You'll end up with a single definition of the structure, that lets you control which fields are in the subset and automatically creates suitable code for you.
Just to help you in getting your metadata, you can refer to the offsetof() macro, which also has the benefit of taking care of any padding you may have
I suggest to take this approach:
Curse the guy who wrote the big structure. Get a voodoo doll and have some fun.
Mark each field of the big structure that you need somehow (macro or comment or whatever)
Write a small tool which reads the header file and extracts the marked fields. If you use comments, you can give each field a priority or something to sort them.
Write a new header file for the substructure (using a fixed header and footer).

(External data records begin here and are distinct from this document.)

import Mathlib.Data.Nat.Choose.Basic
import Mathlib.Algebra.BigOperators.Group.Finset.Basic
import Mathlib.Data.ZMod.Basic
import Mathlib.Data.Nat.Prime.Int
import Mathlib.Tactic.Linarith
import Mathlib.Tactic.NormNum
import Mathlib.Tactic.Ring
import Mathlib.Tactic.IntervalCases
import Mathlib.Tactic.LinearCombination
import Mathlib.Tactic.FinCases
import HarnessLib

/-!
# The (0,1) cell of the ι-window, XIX: the product ground `B₁ × B₂`, VI — LEMMA α (determinant signs), LEMMA JD (jump-locus dimension),
# THEOREM R11 (the second-smallest reading is VOID) and the Pell families FH-1 / KT / K2 — algebraic skeleton

Family `hodge`, b2b cell `hweil` (helper of item stmt-HodgeConjecture-2524). Report
`run/shared/lean/b2b/hodge-weil/b2b-hweil-pv1-g31/H2-ZERO-ONE-19.md` (prover 1 gen 31). Companion to `WeilTypeLadderH2ProductGroundFive.lean`
(gen 30: ISO-LF, R2, V, WIT, S12; `pg5_*`) and `…Four.lean` (gen 29: HOM-ONE, ISO-RED, POP, INF, KL; `pg4_*`). HONEST FRAMING: census results
inside the ladder's H2 test ((0,1) cell) on the SPECIAL fourfold `X₀ = B₁ × B₂`; by the cell's THEOREM U5 an object there would decide H2
positively, emptiness / non-isolation of a family there is a census line and nothing more. No case of the Hodge conjecture is proved; nothing
here is a rung; no statement of [Markman 2025] / [Perry 2026] / [EdGFS 2025] is used. The kernel content is the elementary arithmetic of the report
(sign and parity bookkeeping, Euler-characteristic and slope identities, the Eagon–Northcott codimension count as arithmetic, bounded Pell
classifications); the geometry (Mukai's Fourier functor, Bogomolov's inequality, Eagon–Northcott, Birkenhake–Lange §2.3) is quoted print and the
cell's certified items, and every head below is a SHADOW of a named step of the report, not a formalisation of it.

## LEMMA α (report §1.3)
`pg6_det_sign`: on an ι-equivariant three-term resolution with eigenvalue multiplicities `(pᵢ, mᵢ)`, rank `= Σ(−1)ⁱ(pᵢ+mᵢ)`, local index
`t = Σ(−1)ⁱ(pᵢ−mᵢ)`, and ι acts on the determinant fibre by `(−1)^{Σ(−1)ⁱ mᵢ}`, where `2·Σ(−1)ⁱmᵢ = rank − t`. `pg6_det_sign_balanced`: rank `0` and
`t = 0` give exponent `0`. `pg6_character_nontrivial`: a ±1-valued multiplicative function on `(ZMod 2)²` that is identically `1` is the trivial
one — the finite shadow of 'q_{P_α} ≡ 1 ⟹ α = 0'.

## LEMMA JD and M1-T (report §2.1–2.2)
`pg6_en_shape`, `pg6_jd_codim`, `pg6_jd_total`, `pg6_m1t_bound`: the Eagon–Northcott height `(p − t + 1)(q − t + 1)` at `(p,q,t) = (h¹, h⁰, h⁰)` is
`h¹ − h⁰ + 1 = h² − χ + 1`; two signs in a smooth 6-fold leave dimension `≥ 4 + χ − h²`; and `e₁ ≥ 1 + κ₁ + κ₂`.

## BOG / NLF / CL3 / LF2 (report §2.3–2.6)
`pg6_bog_norm4`, `pg6_bog_norm3`, `pg6_bog_hull3`: `2N − 2rℓ ≥ 0` bounds the colength `ℓ` of the reflexive hull. `pg6_class_rank3`,
`pg6_class_rank2`: norm-3 classes of rank 3 have `3 ∣ c`, of rank 2 have `c` odd. `pg6_nlf_numerics`, `pg6_gieseker_rank3`, `pg6_cl3_norms`,
`pg6_lf2_numerics`: the Euler / Hilbert-polynomial / `‖t‖² = 40` bookkeeping of NLF, CL3 and LF2.

## R11, FH-1, KT, K2 (report §3–§4)
`pg6_r11_chain`: the slope and Euler data of the reading `(1,1)`. `pg6_fh1_pell`: in a rank-one reading `(c′ − r c)² = 3(r−1)² + 1`; `pg6_fh1_pell_even`: the even
solutions `r = 2, 16, 210` and none with `4 ≤ r ≤ 14`. `pg6_fh1_count`: `3r − 6 ≥ 42` for `r ≥ 16`. `pg6_kt_slope`: `r² − 6r + 12 ≠ 0`. `pg6_kt_cases`,
`pg6_k2_cases`: the case splits. `pg6_r1_length`: the R¹-length `C(d+1,3)` of the erratum N-P1g29-5 for `d ≤ 9`. `pg6_jdmin_b1_degrees`: the degree
bookkeeping of 3.3 (b).
-/

-- mandated namespace `Summit.HodgeConjecture.HodgeConjecture.…` (Problem = Summit) trips `linter.dupNamespace`; the lakefile disables it
-- tree-wide (weak option), restated here so stand-alone elaboration is warning-free too.
set_option linter.dupNamespace false

namespace Summit.HodgeConjecture.HodgeConjecture.WeilTypeLadder

section ProductGroundSix

/-! ### LEMMA α — determinant signs (report §1.3) -/

/-- **LEMMA α (a), the exponent identity (report §1.3 (a)).** For an ι-equivariant three-term locally free resolution whose terms have
`pᵢ` eigenvalues `+1` and `mᵢ` eigenvalues `−1` at a fixed point: `rank = Σ(−1)ⁱ(pᵢ + mᵢ)`, `t = Σ(−1)ⁱ(pᵢ − mᵢ)`, and
`rank − t = 2·Σ(−1)ⁱ mᵢ` — so ι acts on the determinant fibre by `(−1)^{(rank − t)/2}`. [shadow: the ring identity] -/
theorem pg6_det_sign (p₀ m₀ p₁ m₁ p₂ m₂ : ℤ) :
    ((p₀ + m₀) - (p₁ + m₁) + (p₂ + m₂)) - ((p₀ - m₀) - (p₁ - m₁) + (p₂ - m₂)) = 2 * (m₀ - m₁ + m₂) := by
  ring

Write a new C file which contains a function createSubStruct which takes a pointer to the big struct and returns a pointer to the substruct
In the function, loop over the fields collected and emit ss.field = bs.field (i.e. copy the fields one by one).
Add the small tool to your makefile and add the new header and C source file to your build
I suggest to use gawk, or any scripting language you're comfortable with, as the tool; that should take half an hour to build.
[EDIT] If you really want to try reflection (which I suggest against; it'll be a whole lot of work do get that working in C), then the offsetof() macro is your friend. This macro returns the offset of a field in a structure (which is most often not the sum of the sizes of the fields before it). See this article.
[EDIT2] Don't write your own parser. To get your own parser right will take months; I know since I've written lots of parsers in my life. Instead mark the parts of the original header file which need to be copied and then rely on the one parser which you know works: The one of your C compiler. Here are a couple of ideas how to make this work:
struct big_struct {
/**BEGIN_COPY*/
int i;
int j : 3;
int k : 2;
char * str;
/**END_COPY*/
...
struct x y; /**COPY_STRUCT*/
}
Just have your tool copy anything between /**BEGIN_COPY*/ and /**END_COPY*/.
Use special comments like /**COPY_STRUCT*/ to instruct your tool to generate a memcpy() instead of an assignment, etc.
This can be written and debugged in a few hours. It would take as long to set up a parser for C without any functionality; that is you'd just have something which can read valid C but you'd still have to write the part of the parser which understands C, and the part which does something useful with the data.